____ Exercise data

import Summits.QuantumFields.YangMills.Theorems.BalabanUVNodesN09RegularityTowerAxialLetter
import Summits.QuantumFields.YangMills.Theorems.BalabanUVNodesN09RegularityTowerSelOfThm1OfNumerics

/-!
# NODE N09 [B12] · THE AXIAL LETTER's TOWER: ITS NUMERICS ARE JOINTLY INHABITED (non-vacuity), AND THE α-FREE EDITION IN ROAD A′'s CURRENCY

Cell `pub-ymgap` (YM-PLAN Track A), DAG node N09 [Balaban1987RG1] (= [I]); width seat `pub-ymgap-dag-n09-w5` g7, FILE 4 (sequel of `…N09RegularityTowerAxialLetter`, p646231); count-neutral
helper keyed to K1⁹ `StabilityBRunRowsAtRecordR13SepCoPHV` = stmt-QuantumFields-27364 (`--kind proof --supports … --as helper`).

WHY.  FILE 3's `exists_axialLetter_tower_of_thm1_εbg_of_reg8` displays, besides [B11] Thm 1's two-radii binders `h11 hreg8`, twenty-odd numerics letters in `(εreg, εbg, α₀, ε₁, δ, α,
ε₀; d, L, N)`.  Two bookkeeping duties remain, both already done for the OFFER by dag-n09-w2 g5 (`…N09RegularityTowerSelOfThm1OfNumerics` §2–§3) and owed for the axial edition so that
the two editions stand on the same footing: (§1) NON-VACUITY — the letters are JOINTLY INHABITED for every torus family, `N ≥ 1`, torus `K` (dag-n09-w2's `towerSel_numerics_inhabited`
at the Prop-2 radius `δ := 2εreg∕L²`, where `2εreg ≤ δL²` holds with equality), so for SOME numerics the ONLY displayed inputs left are `h11` ∕ `hreg8`; (§2) the α-FREE EDITION in road
A′'s currency (dag-n09-w4 g6): at `α := (((d+2)L)²∕4)·ε₀` the four loop-guard letters are theorems of the three `ε₀`-lines `h24 h64 hL` and of the strict `hord`.

WHAT IS PROVED (theorems only; 0 `def`, 0 `instance`, 0 `sorry`; axioms standard).
* §1 ★★ `exists_numerics_axialLetter_tower_of_thm1` — `∃ ν εbg ε₁ δ` (integer ∕ profile slots of `ν` prescribed) with `0 < εreg < εbg`, `0 < ε₀`, `0 < ε₁`, `0 < δ` and:
  `h11 → hreg8 →` FILE 3 §2's full conclusion (`∃ crit χ`, axial extras, the six clauses, and at every history the tower's three outputs).
* §2 ★★ `exists_axialLetter_tower_of_thm1_εbg_of_reg8_alphaFree` — FILE 3 §2 with `hα24 hαδ hαL hαB` replaced by `h24 h64 hL` (and `0 ≤ ε₀`): displayed = `h11 hreg8` + numerics in
  `(εreg, εbg, α₀, ε₁, δ, ε₀; d, L, N)` only.

HONEST SCOPE ∕ FRAMING.  Count-neutral bookkeeping BY NAME (FILE 3 + dag-n09-w2's inhabitedness theorem); §1 is NON-VACUITY by SOME numerics, NOT the record's numerics row (the K0-numerics
lane's knit); [B11] Thm 1 ONLY as displayed hypotheses; NOTHING of Bałaban's asserted; the axial letter is an ∃-witness no record reads; `hreg`∕(F3) AT THE RECORD NOT discharged; N09 NOT
discharged; conjunct 1 (Lemma 4) ∕ FLAG №7 untouched; K0⁷ ∕ K1⁹ ∕ K3⁸ NOT closed; counts unmoved (typed 28∕28 · discharged 5∕28); one finite four-torus programme at fixed `ε = L^{−K}` per
run — R4 closes the conditional rung `BalabanLadder.UV` only; NOT ℝ⁴ ∕ infinite volume ∕ OS; the Yang–Mills mass gap (Clay) is NOT proved by any of this.
-/

noncomputable section

open Set Filter Topology MeasureTheory

namespace Summit.QuantumFields.YangMills.BalabanUVNodes.N09RegularityTowerAxialLetterNumerics

open Literature.MathematicalPhysics.QuantumFieldTheory.Balaban1983to89
open Literature.MathematicalPhysics.QuantumFieldTheory.Balaban1983to89.Node00
open Literature.MathematicalPhysics.QuantumFieldTheory.Balaban1983to89.T4Continuum (T4Family)
open Literature.MathematicalPhysics.QuantumFieldTheory.Balaban1983to89.ExpMeanLog (deltaSU)
open Literature.MathematicalPhysics.QuantumFieldTheory.Balaban1983to89.FederbushMean (deltaFed)
open B12RTGaugeInvariance254 (liftTransf)
open GaugeField (gaugeAct)
open Summit.QuantumFields.YangMills.BalabanUVNodes.N09RegularityTowerAxialLetter (exists_axialLetter_tower_of_thm1_εbg_of_reg8)
open Summit.QuantumFields.YangMills.BalabanUVNodes.N09RegularityTowerSelOfThm1OfNumerics (towerSel_numerics_inhabited)

variable {F : T4Family} {N : ℕ} [NeZero N]

/-! ## §1. Non-vacuity: for SOME numerics the only displayed inputs of the axial tower are [B11]'s two-radii binders -/

/-- ★★ **THE AXIAL TOWER IS NOT VACUOUS IN ITS NUMERICS**: for every torus family, `N ≥ 1`, torus `K` and any integer ∕ profile slots there ARE numerics `ν`, a background radius
`εbg`, a threshold `ε₁` and a Prop-2 radius `δ` (all positive, `εreg < εbg`) for which [B11] Thm 1's two-radii binders `h11` ∕ `hreg8` on the domains ALONE yield FILE 3 §2's whole
conclusion — the axial letter with its cut-off, the six clauses, and road B's three outputs at every history.  Witness: dag-n09-w2's `towerSel_numerics_inhabited` at `δ := 2εreg∕L²`.
[cite: Balaban1987RG1, (2.3) p.265, p.259, (0.19) p.255 and (2.10) p.267; Balaban1985Variational, Thm 1 (8) p.279] -/
theorem exists_numerics_axialLetter_tower_of_thm1 (F : T4Family) (N : ℕ) [NeZero N] (K M₁ M₂ r p₀ : ℕ) (A₀ logσ₀ : ℝ) :
    ∃ (ν : Stage7Numerics) (εbg ε₁ δ : ℝ), ν.M₁ = M₁ ∧ ν.M₂ = M₂ ∧ ν.r = r ∧ ν.p₀ = p₀ ∧ ν.A₀ = A₀ ∧ ν.logσ₀ = logσ₀ ∧
      0 < ν.εreg ∧ ν.εreg < εbg ∧ 0 < ν.ε₀ ∧ 0 < ε₁ ∧ 0 < δ ∧
      ((∀ k, k ≤ K → ∀ V ∈ domAltOfRecord F N ν K k, UkExists F N K k εbg V ∧ UniqueUkOrbit F N K k εbg V) →
        (∀ k, k ≤ K → ∀ V ∈ domAltOfRecord F N ν K k, Uk F N K k εbg V ∈ bgReg F N K k ν.εreg) →
        ∃ (crit : (K j : ℕ) → GaugeField (F.P K) (j + 1) (SU N) → GaugeField (F.P K) j (SU N))
          (χ : (K : ℕ) → (ℕ → ℝ) → (k : ℕ) → Density (F.P K) k (SU N)),
          (∀ j < K, Measurable (crit K j)) ∧
          (∀ j < K, ∀ W, AxialGauge (contourOfRecord F N K j) (crit K j W)) ∧
          (∀ j < K, ∀ (v : GaugeTransf (F.P K) (j + 1) (SU N)) (W : GaugeField (F.P K) (j + 1) (SU N)),
            UkExists F N K (j + 1) ν.εreg W → UniqueUkOrbit F N K (j + 1) ν.εreg W → crit K j (gaugeAct v W) = gaugeAct (liftTransf v) (crit K j W)) ∧
          (∀ (g : ℕ → ℝ) (j : ℕ), Measurable (χ K g j)) ∧
          (∀ (g : ℕ → ℝ) (j : ℕ) (U : GaugeField (F.P K) j (SU N)), χ K g j U = 0 ∨ χ K g j U = 1) ∧
          (∀ (g : ℕ → ℝ), ∀ j < K, ∀ V : GaugeField (F.P K) j (SU N),
            χ K g j V = 1 ↔ ∀ b : PBond (F.P K) j, ¬ IsB0 b → dist1 ((crit K j ((avOfRecord F N K j).avg V) b)⁻¹ * V b) < ε₁) ∧
          (∀ j < K, ∀ W ∈ domAltOfRecord F N ν K (j + 1), (avOfRecord F N K j).avg (crit K j W) = W) ∧
          (∀ j < K, ∀ W ∈ domAltOfRecord F N ν K (j + 1), PlaqSmall δ (crit K j W)) ∧
          (∀ j < K, ContinuousOn (crit K j) (domAltOfRecord F N ν K (j + 1))) ∧
          ∀ g : ℕ → ℝ,
            (∀ j, j ≤ K → ContinuousOn (effActionHT F N (TcanOfRecord F N) χ K g j) (domAltOfRecord F N ν K j)) ∧
            (∀ j < K, (domAltOfRecord F N ν K (j + 1) ⊆ regSetOfRecord F N K j (betaInputOfRecord F N (TcanOfRecord F N) χ K g j) ∧
                HasContTransportOn F N K j (betaInputOfRecord F N (TcanOfRecord F N) χ K g j) (domAltOfRecord F N ν K (j + 1))) ∧
              ∀ V ∈ domAltOfRecord F N ν K (j + 1), 0 < TcanOfRecord F N K j (betaInputOfRecord F N (TcanOfRecord F N) χ K g j) V) ∧
            (0 < ν.ε₀ → ∀ j < K, 0 < normConstHT F N (TcanOfRecord F N) χ K g j ∧
              ∀ V ∈ domAltOfRecord F N ν K (j + 1),
                TcanOfRecord F N K j (betaInputOfRecord F N (TcanOfRecord F N) χ K g j) V
                  = normConstHT F N (TcanOfRecord F N) χ K g j * Real.exp (effActionHT F N (TcanOfRecord F N) χ K g (j + 1) V))) := by
  obtain ⟨ν, εbg, α₀, α, ε₁, h1, h2, h3, h4, h5, h6, hε₀, hε1, hα24, hαδ, hαL, hεreg, hε3, hε2, hn1, hn2, hαB, hord, hlt, he, hα0, hα3, hα2, hα24', hαL', hGFnum⟩ :=
    towerSel_numerics_inhabited F N K M₁ M₂ r p₀ A₀ logσ₀
  have hL : (0 : ℝ) < (F.P K).L := by exact_mod_cast (F.P K).L_pos
  have hδpos : 0 < 2 * ν.εreg / ((F.P K).L : ℝ) ^ 2 := by positivity
  have hδreg : 2 * ν.εreg ≤ 2 * ν.εreg / ((F.P K).L : ℝ) ^ 2 * ((F.P K).L : ℝ) ^ 2 := by
    rw [div_mul_cancel₀ _ (by positivity)]
  exact ⟨ν, εbg, ε₁, 2 * ν.εreg / ((F.P K).L : ℝ) ^ 2, h1, h2, h3, h4, h5, h6, hεreg, hlt, hε₀, hε1, hδpos, fun h11 hreg8 =>
    exists_axialLetter_tower_of_thm1_εbg_of_reg8 ν εbg K hlt he hα0 hα3 hα2 hα24' hαL' hεreg hε3 hε2 hδreg h11 hreg8 hε1 hα24 hαδ hαL hn1 hn2 hαB hord
      hε₀.le hGFnum⟩

/-! ## §2. The α-free edition in road A′'s currency -/

/-- ★★ **α-FREE EDITION OF THE AXIAL TOWER** (road A′'s currency, dag-n09-w4 g6 ∕ dag-n09-w2 g5's pattern): the loop-guard radius `α` is not a letter — at `α := (((d+2)L)²∕4)·ε₀` the four
guard letters `hα24 hαδ hαL hαB` of FILE 3 §2 are theorems of the three `ε₀`-lines `h24 h64 hL` and of the strict `hord` (`(ℓ²∕4)·Q < (ℓ²∕4)·ε₀`), so the axial tower displays [B11]'s
two-radii binders + numerics in `(εreg, εbg, α₀, ε₁, δ, ε₀; d, L, N)` only. [cite: Balaban1987RG1, p.259, (0.19) p.255, (2.3) p.265, (2.9)–(2.10) p.266–267; Balaban1985Variational, Thm 1 (8) p.279] -/
theorem exists_axialLetter_tower_of_thm1_εbg_of_reg8_alphaFree (ν : Stage7Numerics) (εbg : ℝ) (K : ℕ) {α₀ ε₁ δ : ℝ} (hlt : ν.εreg < εbg) (he : ν.εreg < α₀)
    (hα : 0 < α₀) (hα3 : (143 * (((((F.P K).d + 4 : ℕ) : ℝ)) ^ 2 / 4) ^ 2) * α₀ ≤ 1 / 3)
    (hα2 : 2 * α₀ ≤ 2 * deltaSU (Fin N) / ((((F.P K).d + 4) * (F.P K).L : ℕ) : ℝ) ^ 2)
    (hα024 : ((((F.P K).d + 2) * (F.P K).L : ℕ) : ℝ) ^ 2 / 4 * (2 * α₀) ≤ 1 / 24)
    (hα0L : 157 * (((((F.P K).d + 2) * (F.P K).L : ℕ) : ℝ) ^ 2 / 4 * (2 * α₀)) < (((F.P K).L : ℝ) ^ ((F.P K).d - 1))⁻¹)
    (hε : 0 < ν.εreg) (hε3 : (143 * (((((F.P K).d + 4 : ℕ) : ℝ)) ^ 2 / 4) ^ 2) * ν.εreg ≤ 1 / 3)
    (hε2 : 2 * ν.εreg ≤ 2 * deltaSU (Fin N) / ((((F.P K).d + 4) * (F.P K).L : ℕ) : ℝ) ^ 2) (hδreg : 2 * ν.εreg ≤ δ * ((F.P K).L : ℝ) ^ 2)
    (h11 : ∀ k, k ≤ K → ∀ V ∈ domAltOfRecord F N ν K k, UkExists F N K k εbg V ∧ UniqueUkOrbit F N K k εbg V)
    (hreg8 : ∀ k, k ≤ K → ∀ V ∈ domAltOfRecord F N ν K k, Uk F N K k εbg V ∈ bgReg F N K k ν.εreg)
    (hε1 : 0 < ε₁)
    (hn1 : 1640 * (2 * (((((F.P K).d + 2) * (F.P K).L : ℕ) : ℝ) * ε₁) + ((((F.P K).d + 2) * (F.P K).L : ℕ) : ℝ) ^ 2 / 4 * δ) *
      (((F.P K).L : ℝ) ^ ((F.P K).d - 1)) ^ 2 ≤ 1)
    (hn2 : 13 * (2 * (((((F.P K).d + 2) * (F.P K).L : ℕ) : ℝ) * ε₁) + ((((F.P K).d + 2) * (F.P K).L : ℕ) : ℝ) ^ 2 / 4 * δ) *
      ((F.P K).L : ℝ) ^ ((F.P K).d - 1) < deltaSU (Fin N))
    (hord : δ + 4 * max ε₁ (10 * (((((F.P K).d + 2) * (F.P K).L : ℕ) : ℝ) * ε₁) * ((F.P K).L : ℝ) ^ ((F.P K).d - 1)) < ν.ε₀)
    (hε₀ : 0 ≤ ν.ε₀)
    (h24 : ((((F.P K).d + 2) * (F.P K).L : ℕ) : ℝ) ^ 2 / 4 * ν.ε₀ < 1 / 24)
    (h64 : 64 * (((((F.P K).d + 2) * (F.P K).L : ℕ) : ℝ) ^ 2 / 4 * ν.ε₀) < deltaSU (Fin N))
    (hL : 157 * (((((F.P K).d + 2) * (F.P K).L : ℕ) : ℝ) ^ 2 / 4 * ν.ε₀) < ((((F.P K).L : ℝ)) ^ ((F.P K).d - 1))⁻¹)
    (hGFnum : ((((F.P K).d * (F.P K).L : ℕ) : ℝ)) ^ 2 / 4 * ν.ε₀ < deltaFed (Fin N)) :
    ∃ (crit : (K j : ℕ) → GaugeField (F.P K) (j + 1) (SU N) → GaugeField (F.P K) j (SU N))
      (χ : (K : ℕ) → (ℕ → ℝ) → (k : ℕ) → Density (F.P K) k (SU N)),
      (∀ j < K, Measurable (crit K j)) ∧
      (∀ j < K, ∀ W, AxialGauge (contourOfRecord F N K j) (crit K j W)) ∧
      (∀ j < K, ∀ (v : GaugeTransf (F.P K) (j + 1) (SU N)) (W : GaugeField (F.P K) (j + 1) (SU N)),
        UkExists F N K (j + 1) ν.εreg W → UniqueUkOrbit F N K (j + 1) ν.εreg W → crit K j (gaugeAct v W) = gaugeAct (liftTransf v) (crit K j W)) ∧
      (∀ (g : ℕ → ℝ) (j : ℕ), Measurable (χ K g j)) ∧
      (∀ (g : ℕ → ℝ) (j : ℕ) (U : GaugeField (F.P K) j (SU N)), χ K g j U = 0 ∨ χ K g j U = 1) ∧
      (∀ (g : ℕ → ℝ), ∀ j < K, ∀ V : GaugeField (F.P K) j (SU N),
        χ K g j V = 1 ↔ ∀ b : PBond (F.P K) j, ¬ IsB0 b → dist1 ((crit K j ((avOfRecord F N K j).avg V) b)⁻¹ * V b) < ε₁) ∧
      (∀ j < K, ∀ W ∈ domAltOfRecord F N ν K (j + 1), (avOfRecord F N K j).avg (crit K j W) = W) ∧
      (∀ j < K, ∀ W ∈ domAltOfRecord F N ν K (j + 1), PlaqSmall δ (crit K j W)) ∧
      (∀ j < K, ContinuousOn (crit K j) (domAltOfRecord F N ν K (j + 1))) ∧
      ∀ g : ℕ → ℝ,
        (∀ j, j ≤ K → ContinuousOn (effActionHT F N (TcanOfRecord F N) χ K g j) (domAltOfRecord F N ν K j)) ∧
        (∀ j < K, (domAltOfRecord F N ν K (j + 1) ⊆ regSetOfRecord F N K j (betaInputOfRecord F N (TcanOfRecord F N) χ K g j) ∧
            HasContTransportOn F N K j (betaInputOfRecord F N (TcanOfRecord F N) χ K g j) (domAltOfRecord F N ν K (j + 1))) ∧
          ∀ V ∈ domAltOfRecord F N ν K (j + 1), 0 < TcanOfRecord F N K j (betaInputOfRecord F N (TcanOfRecord F N) χ K g j) V) ∧
        (0 < ν.ε₀ → ∀ j < K, 0 < normConstHT F N (TcanOfRecord F N) χ K g j ∧
          ∀ V ∈ domAltOfRecord F N ν K (j + 1),
            TcanOfRecord F N K j (betaInputOfRecord F N (TcanOfRecord F N) χ K g j) V
              = normConstHT F N (TcanOfRecord F N) χ K g j * Real.exp (effActionHT F N (TcanOfRecord F N) χ K g (j + 1) V)) := by
  have hℓ : (0 : ℝ) < ((((F.P K).d + 2) * (F.P K).L : ℕ) : ℝ) ^ 2 / 4 :=
    div_pos (pow_pos (by exact_mod_cast Nat.mul_pos (by omega) (F.P K).L_pos) 2) four_pos
  have hm0 : 0 ≤ ((((F.P K).d + 2) * (F.P K).L : ℕ) : ℝ) ^ 2 / 4 * ν.ε₀ := mul_nonneg hℓ.le hε₀
  exact exists_axialLetter_tower_of_thm1_εbg_of_reg8 ν εbg K (α := ((((F.P K).d + 2) * (F.P K).L : ℕ) : ℝ) ^ 2 / 4 * ν.ε₀) hlt he hα hα3 hα2 hα024 hα0L hε hε3 hε2
    hδreg h11 hreg8 hε1 h24.le (by linarith) hL hn1 hn2 (mul_lt_mul_of_pos_left hord hℓ) hord hε₀ hGFnum

end Summit.QuantumFields.YangMills.BalabanUVNodes.N09RegularityTowerAxialLetterNumerics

________

Task goal:
The answer is the run of lines above from the line containing "WHAT IS PROVED" through the line containing "(integer ∕ profile", copied exactly and alone.

Written answer:
WHAT IS PROVED (theorems only; 0 `def`, 0 `instance`, 0 `sorry`; axioms standard).
* §1 ★★ `exists_numerics_axialLetter_tower_of_thm1` — `∃ ν εbg ε₁ δ` (integer ∕ profile slots of `ν` prescribed) with `0 < εreg < εbg`, `0 < ε₀`, `0 < ε₁`, `0 < δ` and:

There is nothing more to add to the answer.